◆ **Given records**:
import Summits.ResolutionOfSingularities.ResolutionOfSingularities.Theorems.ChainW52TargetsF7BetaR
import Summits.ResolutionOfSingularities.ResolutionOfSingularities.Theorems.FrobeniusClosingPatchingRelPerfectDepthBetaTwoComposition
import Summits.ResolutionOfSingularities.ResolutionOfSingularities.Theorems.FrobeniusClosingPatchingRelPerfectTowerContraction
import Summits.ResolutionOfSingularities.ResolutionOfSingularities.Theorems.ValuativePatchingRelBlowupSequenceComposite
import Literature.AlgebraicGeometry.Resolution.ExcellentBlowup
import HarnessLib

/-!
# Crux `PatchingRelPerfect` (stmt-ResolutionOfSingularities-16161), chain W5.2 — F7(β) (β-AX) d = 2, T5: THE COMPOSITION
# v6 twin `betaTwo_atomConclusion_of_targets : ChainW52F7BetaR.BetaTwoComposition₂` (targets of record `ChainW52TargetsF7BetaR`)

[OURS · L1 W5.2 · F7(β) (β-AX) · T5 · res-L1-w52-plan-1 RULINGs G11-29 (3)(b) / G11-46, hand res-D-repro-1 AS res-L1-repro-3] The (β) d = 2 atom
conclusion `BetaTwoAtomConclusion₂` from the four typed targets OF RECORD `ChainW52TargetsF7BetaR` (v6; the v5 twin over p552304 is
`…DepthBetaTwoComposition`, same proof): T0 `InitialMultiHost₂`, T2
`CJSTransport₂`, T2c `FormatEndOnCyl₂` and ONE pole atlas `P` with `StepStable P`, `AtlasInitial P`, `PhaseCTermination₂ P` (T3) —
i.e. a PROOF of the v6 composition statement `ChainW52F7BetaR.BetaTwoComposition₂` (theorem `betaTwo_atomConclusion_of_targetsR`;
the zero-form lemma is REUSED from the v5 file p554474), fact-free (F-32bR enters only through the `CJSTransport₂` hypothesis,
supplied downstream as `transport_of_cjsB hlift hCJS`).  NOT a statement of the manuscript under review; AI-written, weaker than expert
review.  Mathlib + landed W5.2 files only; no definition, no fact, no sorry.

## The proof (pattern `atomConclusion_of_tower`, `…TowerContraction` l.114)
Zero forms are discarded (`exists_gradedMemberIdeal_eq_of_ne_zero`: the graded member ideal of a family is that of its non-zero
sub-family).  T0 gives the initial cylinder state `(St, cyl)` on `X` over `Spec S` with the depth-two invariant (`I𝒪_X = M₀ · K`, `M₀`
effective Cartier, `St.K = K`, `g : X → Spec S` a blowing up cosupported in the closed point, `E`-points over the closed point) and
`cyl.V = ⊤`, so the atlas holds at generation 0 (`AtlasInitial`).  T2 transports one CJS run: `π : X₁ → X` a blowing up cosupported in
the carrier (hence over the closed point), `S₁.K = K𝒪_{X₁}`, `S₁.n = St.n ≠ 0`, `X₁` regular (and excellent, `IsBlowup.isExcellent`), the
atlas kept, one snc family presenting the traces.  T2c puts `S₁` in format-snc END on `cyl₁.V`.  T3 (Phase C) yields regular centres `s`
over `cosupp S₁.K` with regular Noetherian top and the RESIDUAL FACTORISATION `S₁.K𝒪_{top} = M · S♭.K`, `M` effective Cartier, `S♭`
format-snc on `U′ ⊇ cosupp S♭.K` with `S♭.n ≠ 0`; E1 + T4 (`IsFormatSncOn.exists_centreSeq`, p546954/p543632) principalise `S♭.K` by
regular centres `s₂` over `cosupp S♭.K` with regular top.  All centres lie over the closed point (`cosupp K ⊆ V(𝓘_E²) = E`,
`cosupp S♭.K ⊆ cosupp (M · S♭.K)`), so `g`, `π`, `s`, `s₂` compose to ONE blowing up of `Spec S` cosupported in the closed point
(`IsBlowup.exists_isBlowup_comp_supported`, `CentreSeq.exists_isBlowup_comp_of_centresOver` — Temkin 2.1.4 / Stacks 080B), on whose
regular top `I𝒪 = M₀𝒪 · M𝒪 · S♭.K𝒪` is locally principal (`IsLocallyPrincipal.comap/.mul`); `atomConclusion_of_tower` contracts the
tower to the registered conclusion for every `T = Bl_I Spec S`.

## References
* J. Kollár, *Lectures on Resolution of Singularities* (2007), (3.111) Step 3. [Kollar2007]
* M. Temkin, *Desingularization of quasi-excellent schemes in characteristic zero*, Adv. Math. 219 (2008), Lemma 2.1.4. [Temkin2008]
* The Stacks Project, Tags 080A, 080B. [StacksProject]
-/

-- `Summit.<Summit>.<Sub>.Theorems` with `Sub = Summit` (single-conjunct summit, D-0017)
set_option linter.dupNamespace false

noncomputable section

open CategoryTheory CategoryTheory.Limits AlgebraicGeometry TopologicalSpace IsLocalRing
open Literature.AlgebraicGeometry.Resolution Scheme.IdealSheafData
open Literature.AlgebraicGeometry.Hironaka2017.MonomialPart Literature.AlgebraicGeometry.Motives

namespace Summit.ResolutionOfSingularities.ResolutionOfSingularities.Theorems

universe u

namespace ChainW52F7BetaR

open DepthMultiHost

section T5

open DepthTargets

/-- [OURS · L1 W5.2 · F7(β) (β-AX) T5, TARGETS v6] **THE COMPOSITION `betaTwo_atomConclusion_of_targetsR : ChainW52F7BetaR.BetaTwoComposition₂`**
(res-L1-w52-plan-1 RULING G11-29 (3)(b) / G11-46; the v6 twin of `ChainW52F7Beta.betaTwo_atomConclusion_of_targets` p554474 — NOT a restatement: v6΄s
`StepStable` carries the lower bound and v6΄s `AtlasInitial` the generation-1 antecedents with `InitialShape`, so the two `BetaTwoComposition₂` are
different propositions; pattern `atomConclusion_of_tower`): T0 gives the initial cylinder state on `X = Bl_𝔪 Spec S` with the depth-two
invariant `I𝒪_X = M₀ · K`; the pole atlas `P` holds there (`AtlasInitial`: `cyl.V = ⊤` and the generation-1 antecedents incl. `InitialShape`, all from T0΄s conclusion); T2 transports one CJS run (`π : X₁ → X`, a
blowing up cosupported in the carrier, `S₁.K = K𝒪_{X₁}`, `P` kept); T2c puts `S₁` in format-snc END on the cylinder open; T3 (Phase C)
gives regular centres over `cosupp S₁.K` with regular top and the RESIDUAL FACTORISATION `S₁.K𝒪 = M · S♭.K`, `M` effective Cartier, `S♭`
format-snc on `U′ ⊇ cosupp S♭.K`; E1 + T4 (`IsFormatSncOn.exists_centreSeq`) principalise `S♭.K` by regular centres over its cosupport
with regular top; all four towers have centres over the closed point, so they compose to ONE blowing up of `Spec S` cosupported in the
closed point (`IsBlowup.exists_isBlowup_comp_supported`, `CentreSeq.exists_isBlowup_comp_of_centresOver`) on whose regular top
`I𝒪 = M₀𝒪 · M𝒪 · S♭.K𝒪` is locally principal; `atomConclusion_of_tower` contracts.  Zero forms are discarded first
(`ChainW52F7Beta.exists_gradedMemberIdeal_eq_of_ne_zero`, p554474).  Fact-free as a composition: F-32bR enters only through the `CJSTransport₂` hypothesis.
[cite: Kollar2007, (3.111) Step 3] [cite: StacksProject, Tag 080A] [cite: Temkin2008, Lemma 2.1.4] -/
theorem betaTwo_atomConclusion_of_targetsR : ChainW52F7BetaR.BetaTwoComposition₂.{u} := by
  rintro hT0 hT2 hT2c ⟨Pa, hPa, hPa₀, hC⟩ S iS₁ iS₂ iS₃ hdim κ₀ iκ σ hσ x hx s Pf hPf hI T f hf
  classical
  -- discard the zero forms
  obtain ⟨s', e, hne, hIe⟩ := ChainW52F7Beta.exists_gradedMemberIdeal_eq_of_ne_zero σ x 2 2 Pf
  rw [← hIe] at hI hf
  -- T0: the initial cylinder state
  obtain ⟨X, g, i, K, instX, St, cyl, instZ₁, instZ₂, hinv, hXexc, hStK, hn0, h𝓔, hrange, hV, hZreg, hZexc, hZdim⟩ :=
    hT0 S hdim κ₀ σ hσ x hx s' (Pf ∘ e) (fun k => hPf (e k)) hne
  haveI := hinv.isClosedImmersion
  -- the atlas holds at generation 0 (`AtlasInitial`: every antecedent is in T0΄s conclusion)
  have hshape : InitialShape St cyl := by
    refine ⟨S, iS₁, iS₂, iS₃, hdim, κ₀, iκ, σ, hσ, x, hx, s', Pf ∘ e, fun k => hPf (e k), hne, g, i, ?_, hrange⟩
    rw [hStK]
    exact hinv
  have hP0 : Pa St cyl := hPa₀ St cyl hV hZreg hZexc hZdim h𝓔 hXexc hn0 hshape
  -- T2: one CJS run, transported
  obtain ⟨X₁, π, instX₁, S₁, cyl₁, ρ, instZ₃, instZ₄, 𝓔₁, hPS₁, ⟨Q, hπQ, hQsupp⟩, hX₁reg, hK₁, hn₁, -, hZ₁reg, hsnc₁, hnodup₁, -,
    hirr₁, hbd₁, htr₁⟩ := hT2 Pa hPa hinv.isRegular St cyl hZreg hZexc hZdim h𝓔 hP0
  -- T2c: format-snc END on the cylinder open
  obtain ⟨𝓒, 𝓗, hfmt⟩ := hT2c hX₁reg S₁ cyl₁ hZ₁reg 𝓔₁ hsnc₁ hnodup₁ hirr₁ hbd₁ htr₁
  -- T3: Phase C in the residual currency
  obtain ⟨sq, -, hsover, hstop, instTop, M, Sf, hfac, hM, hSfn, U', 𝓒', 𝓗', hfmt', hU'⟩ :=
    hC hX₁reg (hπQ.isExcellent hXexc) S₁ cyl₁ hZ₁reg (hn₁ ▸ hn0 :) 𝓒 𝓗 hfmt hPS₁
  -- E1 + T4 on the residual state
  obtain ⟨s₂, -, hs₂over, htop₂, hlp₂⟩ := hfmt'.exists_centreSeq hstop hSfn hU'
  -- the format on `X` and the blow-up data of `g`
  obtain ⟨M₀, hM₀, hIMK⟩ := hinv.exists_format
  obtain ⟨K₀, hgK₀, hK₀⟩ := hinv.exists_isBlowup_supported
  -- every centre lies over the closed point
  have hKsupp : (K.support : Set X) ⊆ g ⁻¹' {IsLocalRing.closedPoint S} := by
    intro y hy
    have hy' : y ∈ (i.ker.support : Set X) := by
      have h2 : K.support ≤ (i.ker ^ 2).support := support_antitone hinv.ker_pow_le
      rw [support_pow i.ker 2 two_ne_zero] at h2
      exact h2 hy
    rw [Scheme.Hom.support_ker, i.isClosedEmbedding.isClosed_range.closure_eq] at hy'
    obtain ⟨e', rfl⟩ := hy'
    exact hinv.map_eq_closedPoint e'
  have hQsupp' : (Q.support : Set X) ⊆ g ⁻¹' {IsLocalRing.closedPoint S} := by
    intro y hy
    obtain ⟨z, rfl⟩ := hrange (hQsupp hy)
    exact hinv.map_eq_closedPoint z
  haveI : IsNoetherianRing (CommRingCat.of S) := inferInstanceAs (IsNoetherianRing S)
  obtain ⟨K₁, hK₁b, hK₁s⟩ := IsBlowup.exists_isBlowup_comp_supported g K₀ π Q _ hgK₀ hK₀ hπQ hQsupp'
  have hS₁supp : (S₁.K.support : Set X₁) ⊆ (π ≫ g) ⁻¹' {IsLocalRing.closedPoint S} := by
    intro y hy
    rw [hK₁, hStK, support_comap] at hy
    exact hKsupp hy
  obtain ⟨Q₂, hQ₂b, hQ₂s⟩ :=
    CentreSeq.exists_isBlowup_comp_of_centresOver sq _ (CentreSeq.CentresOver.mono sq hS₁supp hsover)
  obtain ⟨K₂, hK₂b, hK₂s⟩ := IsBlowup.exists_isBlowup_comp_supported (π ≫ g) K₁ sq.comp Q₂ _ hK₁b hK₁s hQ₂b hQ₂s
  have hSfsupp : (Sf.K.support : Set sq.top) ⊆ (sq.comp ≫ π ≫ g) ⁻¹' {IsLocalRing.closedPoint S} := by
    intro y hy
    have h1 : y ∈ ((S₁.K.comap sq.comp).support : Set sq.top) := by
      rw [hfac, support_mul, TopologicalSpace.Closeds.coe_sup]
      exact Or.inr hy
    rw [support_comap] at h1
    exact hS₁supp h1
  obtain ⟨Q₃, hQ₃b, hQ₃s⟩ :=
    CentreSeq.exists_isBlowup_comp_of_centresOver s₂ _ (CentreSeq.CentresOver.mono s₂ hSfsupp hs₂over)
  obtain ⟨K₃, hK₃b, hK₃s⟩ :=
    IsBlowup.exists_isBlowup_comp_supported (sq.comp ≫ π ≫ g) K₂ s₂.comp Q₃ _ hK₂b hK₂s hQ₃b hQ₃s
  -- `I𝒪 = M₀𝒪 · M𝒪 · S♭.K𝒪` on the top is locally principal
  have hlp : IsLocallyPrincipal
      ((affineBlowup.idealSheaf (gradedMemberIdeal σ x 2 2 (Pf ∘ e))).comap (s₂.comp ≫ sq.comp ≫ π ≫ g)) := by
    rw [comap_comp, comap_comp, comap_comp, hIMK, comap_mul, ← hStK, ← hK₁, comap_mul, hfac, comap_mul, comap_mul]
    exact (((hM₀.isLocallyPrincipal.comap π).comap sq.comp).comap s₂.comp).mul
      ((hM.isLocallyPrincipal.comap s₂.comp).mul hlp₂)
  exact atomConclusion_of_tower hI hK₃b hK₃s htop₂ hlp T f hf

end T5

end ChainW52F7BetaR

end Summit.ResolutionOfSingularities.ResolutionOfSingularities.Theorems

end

--

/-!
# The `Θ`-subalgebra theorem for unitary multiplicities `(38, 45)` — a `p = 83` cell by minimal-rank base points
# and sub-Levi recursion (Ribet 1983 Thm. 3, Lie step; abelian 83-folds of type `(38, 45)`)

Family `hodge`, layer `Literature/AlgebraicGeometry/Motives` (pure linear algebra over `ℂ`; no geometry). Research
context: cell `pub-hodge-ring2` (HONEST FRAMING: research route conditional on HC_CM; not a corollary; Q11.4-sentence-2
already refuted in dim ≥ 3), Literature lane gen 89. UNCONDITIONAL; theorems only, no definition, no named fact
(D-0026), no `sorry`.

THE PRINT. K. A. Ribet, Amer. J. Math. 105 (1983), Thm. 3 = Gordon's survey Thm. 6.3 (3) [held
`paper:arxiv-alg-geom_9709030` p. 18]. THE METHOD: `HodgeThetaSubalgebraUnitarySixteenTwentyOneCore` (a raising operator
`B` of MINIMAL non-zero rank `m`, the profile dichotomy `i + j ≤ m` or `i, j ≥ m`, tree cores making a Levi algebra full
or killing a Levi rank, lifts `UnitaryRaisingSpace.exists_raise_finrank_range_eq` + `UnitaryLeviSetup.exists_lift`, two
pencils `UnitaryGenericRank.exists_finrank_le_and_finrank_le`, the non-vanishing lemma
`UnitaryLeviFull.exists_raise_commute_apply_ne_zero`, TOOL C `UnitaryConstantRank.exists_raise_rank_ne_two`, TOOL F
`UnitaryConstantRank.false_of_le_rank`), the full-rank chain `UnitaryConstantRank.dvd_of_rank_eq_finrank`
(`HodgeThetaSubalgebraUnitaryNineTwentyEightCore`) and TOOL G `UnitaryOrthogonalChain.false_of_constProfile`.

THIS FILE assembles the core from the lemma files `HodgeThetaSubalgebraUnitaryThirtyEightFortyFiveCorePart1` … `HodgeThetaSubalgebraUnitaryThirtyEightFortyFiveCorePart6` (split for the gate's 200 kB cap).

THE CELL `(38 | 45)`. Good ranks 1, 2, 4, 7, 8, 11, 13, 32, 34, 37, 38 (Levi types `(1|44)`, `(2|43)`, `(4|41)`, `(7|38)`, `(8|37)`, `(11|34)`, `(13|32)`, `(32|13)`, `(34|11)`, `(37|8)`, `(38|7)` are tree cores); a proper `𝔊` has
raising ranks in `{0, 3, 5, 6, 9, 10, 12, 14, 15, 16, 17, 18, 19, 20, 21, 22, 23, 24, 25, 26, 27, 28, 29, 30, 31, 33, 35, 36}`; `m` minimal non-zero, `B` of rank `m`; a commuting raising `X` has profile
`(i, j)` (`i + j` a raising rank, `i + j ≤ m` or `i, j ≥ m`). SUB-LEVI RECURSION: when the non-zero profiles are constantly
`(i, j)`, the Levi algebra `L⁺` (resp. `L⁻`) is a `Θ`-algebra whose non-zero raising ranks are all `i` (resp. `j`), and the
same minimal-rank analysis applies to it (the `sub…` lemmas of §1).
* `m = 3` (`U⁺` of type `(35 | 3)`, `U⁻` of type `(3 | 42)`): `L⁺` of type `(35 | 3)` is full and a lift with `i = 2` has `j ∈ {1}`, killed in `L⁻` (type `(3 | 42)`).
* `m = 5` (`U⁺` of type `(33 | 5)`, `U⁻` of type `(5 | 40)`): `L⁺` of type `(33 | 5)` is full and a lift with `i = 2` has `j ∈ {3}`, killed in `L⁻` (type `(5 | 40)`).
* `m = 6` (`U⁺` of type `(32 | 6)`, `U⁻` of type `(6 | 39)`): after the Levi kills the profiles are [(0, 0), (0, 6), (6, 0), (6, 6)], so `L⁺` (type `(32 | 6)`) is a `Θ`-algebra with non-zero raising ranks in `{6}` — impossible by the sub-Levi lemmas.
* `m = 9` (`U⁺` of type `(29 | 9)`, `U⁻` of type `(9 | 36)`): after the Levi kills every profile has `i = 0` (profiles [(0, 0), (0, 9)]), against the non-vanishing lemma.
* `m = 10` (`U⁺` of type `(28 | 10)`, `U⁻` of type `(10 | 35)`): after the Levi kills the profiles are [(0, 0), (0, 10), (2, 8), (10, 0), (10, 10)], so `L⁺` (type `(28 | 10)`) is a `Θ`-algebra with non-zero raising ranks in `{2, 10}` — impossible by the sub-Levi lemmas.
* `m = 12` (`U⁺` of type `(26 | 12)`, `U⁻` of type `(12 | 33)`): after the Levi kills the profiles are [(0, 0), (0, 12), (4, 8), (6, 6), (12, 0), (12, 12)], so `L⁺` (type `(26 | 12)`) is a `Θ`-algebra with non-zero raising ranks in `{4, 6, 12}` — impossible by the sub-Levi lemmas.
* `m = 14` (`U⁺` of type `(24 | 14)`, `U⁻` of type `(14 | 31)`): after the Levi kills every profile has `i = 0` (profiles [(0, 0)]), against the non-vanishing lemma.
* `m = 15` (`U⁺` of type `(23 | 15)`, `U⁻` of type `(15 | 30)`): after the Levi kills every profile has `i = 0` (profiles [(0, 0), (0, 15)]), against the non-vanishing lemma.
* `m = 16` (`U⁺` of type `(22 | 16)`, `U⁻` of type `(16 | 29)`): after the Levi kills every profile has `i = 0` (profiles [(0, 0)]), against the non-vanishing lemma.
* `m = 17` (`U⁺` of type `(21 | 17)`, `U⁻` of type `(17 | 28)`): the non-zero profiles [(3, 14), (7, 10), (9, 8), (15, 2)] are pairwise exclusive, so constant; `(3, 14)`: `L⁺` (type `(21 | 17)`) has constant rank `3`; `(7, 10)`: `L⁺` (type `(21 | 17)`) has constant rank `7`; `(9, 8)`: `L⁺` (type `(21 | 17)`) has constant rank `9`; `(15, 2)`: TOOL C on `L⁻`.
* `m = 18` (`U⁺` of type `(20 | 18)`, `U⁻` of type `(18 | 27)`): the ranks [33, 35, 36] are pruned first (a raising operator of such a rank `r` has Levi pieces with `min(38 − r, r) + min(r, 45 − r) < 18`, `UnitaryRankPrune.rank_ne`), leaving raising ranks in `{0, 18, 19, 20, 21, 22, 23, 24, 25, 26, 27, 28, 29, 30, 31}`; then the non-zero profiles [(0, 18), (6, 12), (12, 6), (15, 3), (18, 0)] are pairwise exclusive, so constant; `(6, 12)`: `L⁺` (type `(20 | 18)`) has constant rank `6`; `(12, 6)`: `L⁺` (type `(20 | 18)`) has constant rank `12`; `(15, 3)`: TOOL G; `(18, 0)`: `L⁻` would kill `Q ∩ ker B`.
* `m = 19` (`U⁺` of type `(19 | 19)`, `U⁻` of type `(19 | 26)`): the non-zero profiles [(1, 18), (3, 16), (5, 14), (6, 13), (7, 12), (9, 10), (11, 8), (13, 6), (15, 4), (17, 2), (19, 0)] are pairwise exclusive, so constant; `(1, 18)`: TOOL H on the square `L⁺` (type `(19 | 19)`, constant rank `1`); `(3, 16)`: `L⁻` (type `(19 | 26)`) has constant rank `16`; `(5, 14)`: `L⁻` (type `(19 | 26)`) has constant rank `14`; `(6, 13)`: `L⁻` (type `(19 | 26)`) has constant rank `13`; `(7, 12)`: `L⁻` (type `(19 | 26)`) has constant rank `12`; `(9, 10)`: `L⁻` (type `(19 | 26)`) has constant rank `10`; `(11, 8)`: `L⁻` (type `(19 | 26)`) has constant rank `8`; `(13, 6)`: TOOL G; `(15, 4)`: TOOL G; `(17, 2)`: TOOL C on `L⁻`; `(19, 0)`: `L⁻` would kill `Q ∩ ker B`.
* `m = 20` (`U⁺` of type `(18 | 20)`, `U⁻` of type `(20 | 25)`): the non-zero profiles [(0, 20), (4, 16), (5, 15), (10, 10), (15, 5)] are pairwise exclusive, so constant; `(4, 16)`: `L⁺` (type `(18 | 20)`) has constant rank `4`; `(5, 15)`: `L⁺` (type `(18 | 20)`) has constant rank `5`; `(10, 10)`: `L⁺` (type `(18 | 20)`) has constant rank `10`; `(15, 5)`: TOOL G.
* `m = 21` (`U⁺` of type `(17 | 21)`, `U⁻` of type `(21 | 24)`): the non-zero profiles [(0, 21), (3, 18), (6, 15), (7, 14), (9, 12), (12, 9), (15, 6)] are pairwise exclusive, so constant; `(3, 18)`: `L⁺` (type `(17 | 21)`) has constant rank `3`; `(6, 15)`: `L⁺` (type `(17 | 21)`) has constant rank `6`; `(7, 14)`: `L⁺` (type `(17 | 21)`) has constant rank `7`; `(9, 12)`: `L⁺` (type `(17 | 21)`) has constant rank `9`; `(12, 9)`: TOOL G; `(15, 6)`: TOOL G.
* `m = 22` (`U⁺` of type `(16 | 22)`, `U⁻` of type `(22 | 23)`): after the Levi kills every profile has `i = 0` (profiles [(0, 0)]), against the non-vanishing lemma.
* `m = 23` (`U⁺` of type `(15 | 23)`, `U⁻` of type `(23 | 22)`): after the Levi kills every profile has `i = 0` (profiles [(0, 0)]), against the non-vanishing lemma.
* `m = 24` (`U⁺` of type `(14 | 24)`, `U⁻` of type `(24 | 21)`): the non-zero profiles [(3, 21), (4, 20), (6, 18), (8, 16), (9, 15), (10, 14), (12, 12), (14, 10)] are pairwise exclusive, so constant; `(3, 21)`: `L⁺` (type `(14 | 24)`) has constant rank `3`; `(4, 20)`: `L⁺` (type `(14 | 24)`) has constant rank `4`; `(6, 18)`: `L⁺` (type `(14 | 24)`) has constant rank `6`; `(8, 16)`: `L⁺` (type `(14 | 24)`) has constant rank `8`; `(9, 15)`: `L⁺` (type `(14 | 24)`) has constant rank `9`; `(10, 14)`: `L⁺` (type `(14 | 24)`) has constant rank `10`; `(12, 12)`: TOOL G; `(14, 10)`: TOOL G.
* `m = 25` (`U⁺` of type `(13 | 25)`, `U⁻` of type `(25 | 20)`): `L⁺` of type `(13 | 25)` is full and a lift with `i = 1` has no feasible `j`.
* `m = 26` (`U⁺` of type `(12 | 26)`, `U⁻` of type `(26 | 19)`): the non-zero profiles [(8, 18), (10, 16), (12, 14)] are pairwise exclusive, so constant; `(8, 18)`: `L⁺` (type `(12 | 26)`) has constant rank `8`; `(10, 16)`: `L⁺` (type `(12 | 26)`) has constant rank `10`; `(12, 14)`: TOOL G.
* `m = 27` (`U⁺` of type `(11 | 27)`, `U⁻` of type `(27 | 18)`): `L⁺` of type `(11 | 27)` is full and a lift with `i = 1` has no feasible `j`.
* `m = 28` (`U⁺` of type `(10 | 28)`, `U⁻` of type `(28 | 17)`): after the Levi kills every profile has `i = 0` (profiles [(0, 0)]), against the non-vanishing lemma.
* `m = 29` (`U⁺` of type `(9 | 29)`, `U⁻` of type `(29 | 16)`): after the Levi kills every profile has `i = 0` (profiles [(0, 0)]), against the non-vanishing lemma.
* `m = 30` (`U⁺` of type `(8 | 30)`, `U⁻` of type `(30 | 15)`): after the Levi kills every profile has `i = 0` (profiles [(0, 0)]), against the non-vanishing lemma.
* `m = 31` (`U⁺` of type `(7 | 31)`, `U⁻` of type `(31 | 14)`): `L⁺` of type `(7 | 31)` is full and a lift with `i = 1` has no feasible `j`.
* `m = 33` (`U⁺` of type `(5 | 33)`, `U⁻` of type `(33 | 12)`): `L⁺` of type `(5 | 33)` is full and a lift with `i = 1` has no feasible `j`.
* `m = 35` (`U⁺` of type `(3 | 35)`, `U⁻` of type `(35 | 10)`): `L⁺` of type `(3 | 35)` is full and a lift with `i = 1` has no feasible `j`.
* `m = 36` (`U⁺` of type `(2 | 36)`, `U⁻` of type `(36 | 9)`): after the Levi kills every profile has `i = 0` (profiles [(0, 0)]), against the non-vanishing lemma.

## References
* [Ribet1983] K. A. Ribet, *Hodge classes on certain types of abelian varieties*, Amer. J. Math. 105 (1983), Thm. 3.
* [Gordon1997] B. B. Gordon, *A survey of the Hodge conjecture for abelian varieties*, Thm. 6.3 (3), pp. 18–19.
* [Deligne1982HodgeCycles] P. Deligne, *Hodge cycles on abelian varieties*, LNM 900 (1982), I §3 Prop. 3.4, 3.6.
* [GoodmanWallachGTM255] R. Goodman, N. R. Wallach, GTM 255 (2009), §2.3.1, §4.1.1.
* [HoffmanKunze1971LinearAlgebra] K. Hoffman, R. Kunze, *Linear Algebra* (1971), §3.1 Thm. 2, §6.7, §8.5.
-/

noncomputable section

◆ **Requirement**: Report each line in the data that holds the word "whose".

◆ **The completed task**:
(`IsBlowup.exists_isBlowup_comp_supported`, `CentreSeq.exists_isBlowup_comp_of_centresOver` — Temkin 2.1.4 / Stacks 080B), on whose
closed point (`IsBlowup.exists_isBlowup_comp_supported`, `CentreSeq.exists_isBlowup_comp_of_centresOver`) on whose regular top
`(i, j)`, the Levi algebra `L⁺` (resp. `L⁻`) is a `Θ`-algebra whose non-zero raising ranks are all `i` (resp. `j`), and the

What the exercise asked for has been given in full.